_Problem statement_:
Everything from the first line of the records to the line containing "import Summits.Ventures.GridStability.Lyapunov.NE39SPSlabSId3", inclusive, is to be extracted exactly, and nothing more.

_Given information_:

import Literature.Computation.Certificates.Blocks
import Summits.Ventures.GridStability.Lyapunov.NE39SPSlabSId1
import Summits.Ventures.GridStability.Lyapunov.NE39SPSlabSId2
import Summits.Ventures.GridStability.Lyapunov.NE39SPSlabSId3
import Summits.Ventures.GridStability.Lyapunov.NE39SPSlabSId4
import Summits.Ventures.GridStability.Lyapunov.NE39SPSlabSId5
import Summits.Ventures.GridStability.Lyapunov.NE39SPSlabSId6

/-!
# GridStability/Lyapunov/NE39SPSlabSPsd — «G2.b-NE39SP-SLAB-CLQ» (#53): the assembled clique-sum identities and the two PSD facts over `ℝ`

Cell `gridfusion` (LADDER-GRIDFUSION G2, SP–Lur'e lane), row candidate «G2.b-NE39SP-SLAB-CLQ» (#53; lead RULING (R-a) AMENDED
2026-08-27T08:21:56Z «sos-4: FILE PSD»): the n = 58 structure-preserving NE39 slab row by the CLIQUE route. OBJECT `NE39SP.relLurie D`
(Models/NE39SPLurie.lean: 58 states `Fin 48 ⊕ Fin 10`, 56 lines, reference bus 39) with D = `1/10` at all 49 nodes — SYNTHETIC
uniform damping (declared; MODEL-VALIDITY SP–Lur'e block). CERTIFICATE (seat gridfusion-sos-4 g4, kit j273316, file
`cert/sos-4/j273316/lchord-R6-NE39SP-D1o10-nbr-csJ-epsP-dm1e-05.json` sha16 033ca4741cd2bb31): a Lur'e–Postnikov slab certificate (slab `u = 1/4`, sectors `a = 5/8`,
`b = 1`, `η = 1/1000`, Popov on all 56 lines) whose Lyapunov matrix `P` is STRUCTURED (nonzero 2-node blocks only on network
lines, pattern «nbr») so that `−𝓛` (114 × 114) is the SUM of 64 clique-embedded blocks ≤ 19 × 19 and `P − ε·1` (58 × 58) the sum
of 41 blocks ≤ 4 × 4 [cite: ZhengFantuzziPapachristodoulou2018, §3.2 Theorem 2 (Agler)], every block carrying an integer Gram
certificate of ≤ 35 digits (solver: Clarabel on a per-index Jacobi-scaled LMI, objective = maximise ε_P under P ⪯ I with the clique structure fixed; dyadic rounding,
Peyrl–Parrilo projection onto the clique identities, exact re-verification — all VALIDATED-column provenance). DATA module:
`Summits.Ventures.GridStability.Lyapunov.NE39SPSlabSData` (`AqS`, `PSq`, `epsSQ`, `tauSQ`, `lamSQ`; this lineage's own data file). Index convention
(global LMI index `Fin 114`): `i < 48` ↦ state `inl i` (relative angle), `48 + j` ↦ state `inr j` (machine speed), `58 + e` ↦
line/channel `e` — i.e. model-2's `e2 : (Fin 48 ⊕ Fin 10) ⊕ Fin 56 ≃ Fin 114`. THREE COLUMNS: these files are exact DATA +
kernel-decided PSD facts about the literal matrices `AqS` / `PSq − ε·1`; that `AqS` IS `−slabMatrix (relLurie D) P η λ τ a b` is the
Bench/Id step (model-2); nothing here says the New England system is stable; the region these data will certify is an inner
estimate for a structure-preserving NE39 VARIANT with DECLARED SYNTHETIC damping. Generator `sos4/gen_slabS_lean.py` (HOME/cert/sos-4/).

This file: `aqS_eq_sum : AqS = sumL` (from the row shards), `peS_eq_sum : P − ε·1 = sumP` (one cheap decide, 58 × 58, 41 blocks ≤ 4), and the
conclusions `aqS_posSemidef : (AqS.map Rat.cast).PosSemidef`, `peS_posSemidef : ((PSq − ε·1).map Rat.cast).PosSemidef` over `ℝ` as chains of
`PSD.PosSemidef.add_embedAt` over the blocks' Gram-certified positivity [cite: ZhengFantuzziPapachristodoulou2018, §3.2 Theorem 2 («if» direction)] —
the two matrix facts a `SlabCertificate (NE39SP.relLurie D)` needs, up to the Bench/Id step (model-2: `−slabMatrix … = AqS.submatrix e2 e2`).
-/

set_option linter.style.longLine false
set_option maxRecDepth 100000

open Matrix Literature.Computation.Certificates

namespace Summit.Ventures.GridStability.Lyapunov.NE39SPSlabS

/-- **`AqS` is the sum of the 64 clique-embedded blocks** (assembled from the row shards). -/
theorem sumL_eq_aqS : sumL = AqS :=
  Matrix.ext fun i j => (forall_fin_of_blocks 19 (by norm_num) (fun c => by
    fin_cases c
    exacts [aq_rows_0, aq_rows_1, aq_rows_2, aq_rows_3, aq_rows_4, aq_rows_5]) : ∀ i : Fin 114, ∀ j, sumL i j = AqS i j) i j

set_option maxHeartbeats 1600000 in
/-- identity `sumP = P − ε·1` (kernel; 58 × 58, 41 blocks ≤ 4). -/
theorem pe_rows : ∀ i j, sumP i j = PeS i j := by
  decide +kernel
/-- **the 41 clique-embedded blocks sum to `P − ε·1`.** -/
theorem sumP_eq_peS : sumP = PeS := Matrix.ext fun i j => pe_rows i j

/-- `AqS` cast to `ℝ` (named so that this lineage's statements are textually its own). -/
noncomputable abbrev AqSR : Matrix (Fin 114) (Fin 114) ℝ := AqS.map (Rat.cast : ℚ → ℝ)
/-- `P − ε·1` cast to `ℝ`. -/
noncomputable abbrev PeSR : Matrix (Fin 58) (Fin 58) ℝ := (PSq - epsSQ • (1 : Matrix (Fin 58) (Fin 58) ℚ)).map (Rat.cast : ℚ → ℝ)

/-- **`AqS ↦ ℝ ⪰ 0`**: the exact 114 × 114 matrix (claimed `−𝓛` of the structured slab certificate) is positive semidefinite over `ℝ` — a sum of 64
clique-embedded Gram-certified blocks. [cite: ZhengFantuzziPapachristodoulou2018, §3.2 Theorem 2 («if» direction)] -/
theorem aqS_posSemidef : AqSR.PosSemidef := by
  show (AqS.map (Rat.cast : ℚ → ℝ)).PosSemidef
  rw [← sumL_eq_aqS, sumL]
  simp only [Matrix.map_add (Rat.cast : ℚ → ℝ) Rat.cast_add, PSD.embedAt_map _ _ (Rat.cast : ℚ → ℝ) Rat.cast_zero]
  exact (PSD.PosSemidef.add_embedAt (PSD.PosSemidef.add_embedAt (PSD.PosSemidef.add_embedAt (PSD.PosSemidef.add_embedAt (PSD.PosSemidef.add_embedAt (PSD.PosSemidef.add_embedAt (PSD.PosSemidef.add_embedAt (PSD.PosSemidef.add_embedAt (PSD.PosSemidef.add_embedAt (PSD.PosSemidef.add_embedAt (PSD.PosSemidef.add_embedAt (PSD.PosSemidef.add_embedAt (PSD.PosSemidef.add_embedAt (PSD.PosSemidef.add_embedAt (PSD.PosSemidef.add_embedAt (PSD.PosSemidef.add_embedAt (PSD.PosSemidef.add_embedAt (PSD.PosSemidef.add_embedAt (PSD.PosSemidef.add_embedAt (PSD.PosSemidef.add_embedAt (PSD.PosSemidef.add_embedAt (PSD.PosSemidef.add_embedAt (PSD.PosSemidef.add_embedAt (PSD.PosSemidef.add_embedAt (PSD.PosSemidef.add_embedAt (PSD.PosSemidef.add_embedAt (PSD.PosSemidef.add_embedAt (PSD.PosSemidef.add_embedAt (PSD.PosSemidef.add_embedAt (PSD.PosSemidef.add_embedAt (PSD.PosSemidef.add_embedAt (PSD.PosSemidef.add_embedAt (PSD.PosSemidef.add_embedAt (PSD.PosSemidef.add_embedAt (PSD.PosSemidef.add_embedAt (PSD.PosSemidef.add_embedAt (PSD.PosSemidef.add_embedAt (PSD.PosSemidef.add_embedAt (PSD.PosSemidef.add_embedAt (PSD.PosSemidef.add_embedAt (PSD.PosSemidef.add_embedAt (PSD.PosSemidef.add_embedAt (PSD.PosSemidef.add_embedAt (PSD.PosSemidef.add_embedAt (PSD.PosSemidef.add_embedAt (PSD.PosSemidef.add_embedAt (PSD.PosSemidef.add_embedAt (PSD.PosSemidef.add_embedAt (PSD.PosSemidef.add_embedAt (PSD.PosSemidef.add_embedAt (PSD.PosSemidef.add_embedAt (PSD.PosSemidef.add_embedAt (PSD.PosSemidef.add_embedAt (PSD.PosSemidef.add_embedAt (PSD.PosSemidef.add_embedAt (PSD.PosSemidef.add_embedAt (PSD.PosSemidef.add_embedAt (PSD.PosSemidef.add_embedAt (PSD.PosSemidef.add_embedAt (PSD.PosSemidef.add_embedAt (PSD.PosSemidef.add_embedAt (PSD.PosSemidef.add_embedAt (PSD.PosSemidef.add_embedAt (PSD.posSemidef_embedAt _ psdL_0) _ psdL_1) _ psdL_2) _ psdL_3) _ psdL_4) _ psdL_5) _ psdL_6) _ psdL_7) _ psdL_8) _ psdL_9) _ psdL_10) _ psdL_11) _ psdL_12) _ psdL_13) _ psdL_14) _ psdL_15) _ psdL_16) _ psdL_17) _ psdL_18) _ psdL_19) _ psdL_20) _ psdL_21) _ psdL_22) _ psdL_23) _ psdL_24) _ psdL_25) _ psdL_26) _ psdL_27) _ psdL_28) _ psdL_29) _ psdL_30) _ psdL_31) _ psdL_32) _ psdL_33) _ psdL_34) _ psdL_35) _ psdL_36) _ psdL_37) _ psdL_38) _ psdL_39) _ psdL_40) _ psdL_41) _ psdL_42) _ psdL_43) _ psdL_44) _ psdL_45) _ psdL_46) _ psdL_47) _ psdL_48) _ psdL_49) _ psdL_50) _ psdL_51) _ psdL_52) _ psdL_53) _ psdL_54) _ psdL_55) _ psdL_56) _ psdL_57) _ psdL_58) _ psdL_59) _ psdL_60) _ psdL_61) _ psdL_62) _ psdL_63)

/-- **`(P − ε·1) ↦ ℝ ⪰ 0`** — a sum of 41 clique-embedded Gram-certified blocks. [cite: ZhengFantuzziPapachristodoulou2018, §3.2 Theorem 2 («if» direction)] -/
theorem peS_posSemidef : PeSR.PosSemidef := by
  show ((PSq - epsSQ • (1 : Matrix (Fin 58) (Fin 58) ℚ)).map (Rat.cast : ℚ → ℝ)).PosSemidef
  rw [show PSq - epsSQ • (1 : Matrix (Fin 58) (Fin 58) ℚ) = sumP from sumP_eq_peS.symm, sumP]
  simp only [Matrix.map_add (Rat.cast : ℚ → ℝ) Rat.cast_add, PSD.embedAt_map _ _ (Rat.cast : ℚ → ℝ) Rat.cast_zero]
  exact (PSD.PosSemidef.add_embedAt (PSD.PosSemidef.add_embedAt (PSD.PosSemidef.add_embedAt (PSD.PosSemidef.add_embedAt (PSD.PosSemidef.add_embedAt (PSD.PosSemidef.add_embedAt (PSD.PosSemidef.add_embedAt (PSD.PosSemidef.add_embedAt (PSD.PosSemidef.add_embedAt (PSD.PosSemidef.add_embedAt (PSD.PosSemidef.add_embedAt (PSD.PosSemidef.add_embedAt (PSD.PosSemidef.add_embedAt (PSD.PosSemidef.add_embedAt (PSD.PosSemidef.add_embedAt (PSD.PosSemidef.add_embedAt (PSD.PosSemidef.add_embedAt (PSD.PosSemidef.add_embedAt (PSD.PosSemidef.add_embedAt (PSD.PosSemidef.add_embedAt (PSD.PosSemidef.add_embedAt (PSD.PosSemidef.add_embedAt (PSD.PosSemidef.add_embedAt (PSD.PosSemidef.add_embedAt (PSD.PosSemidef.add_embedAt (PSD.PosSemidef.add_embedAt (PSD.PosSemidef.add_embedAt (PSD.PosSemidef.add_embedAt (PSD.PosSemidef.add_embedAt (PSD.PosSemidef.add_embedAt (PSD.PosSemidef.add_embedAt (PSD.PosSemidef.add_embedAt (PSD.PosSemidef.add_embedAt (PSD.PosSemidef.add_embedAt (PSD.PosSemidef.add_embedAt (PSD.PosSemidef.add_embedAt (PSD.PosSemidef.add_embedAt (PSD.PosSemidef.add_embedAt (PSD.PosSemidef.add_embedAt (PSD.PosSemidef.add_embedAt (PSD.posSemidef_embedAt _ psdP_0) _ psdP_1) _ psdP_2) _ psdP_3) _ psdP_4) _ psdP_5) _ psdP_6) _ psdP_7) _ psdP_8) _ psdP_9) _ psdP_10) _ psdP_11) _ psdP_12) _ psdP_13) _ psdP_14) _ psdP_15) _ psdP_16) _ psdP_17) _ psdP_18) _ psdP_19) _ psdP_20) _ psdP_21) _ psdP_22) _ psdP_23) _ psdP_24) _ psdP_25) _ psdP_26) _ psdP_27) _ psdP_28) _ psdP_29) _ psdP_30) _ psdP_31) _ psdP_32) _ psdP_33) _ psdP_34) _ psdP_35) _ psdP_36) _ psdP_37) _ psdP_38) _ psdP_39) _ psdP_40)

end Summit.Ventures.GridStability.Lyapunov.NE39SPSlabS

_Worked solution_:
import Literature.Computation.Certificates.Blocks
import Summits.Ventures.GridStability.Lyapunov.NE39SPSlabSId1
import Summits.Ventures.GridStability.Lyapunov.NE39SPSlabSId2
import Summits.Ventures.GridStability.Lyapunov.NE39SPSlabSId3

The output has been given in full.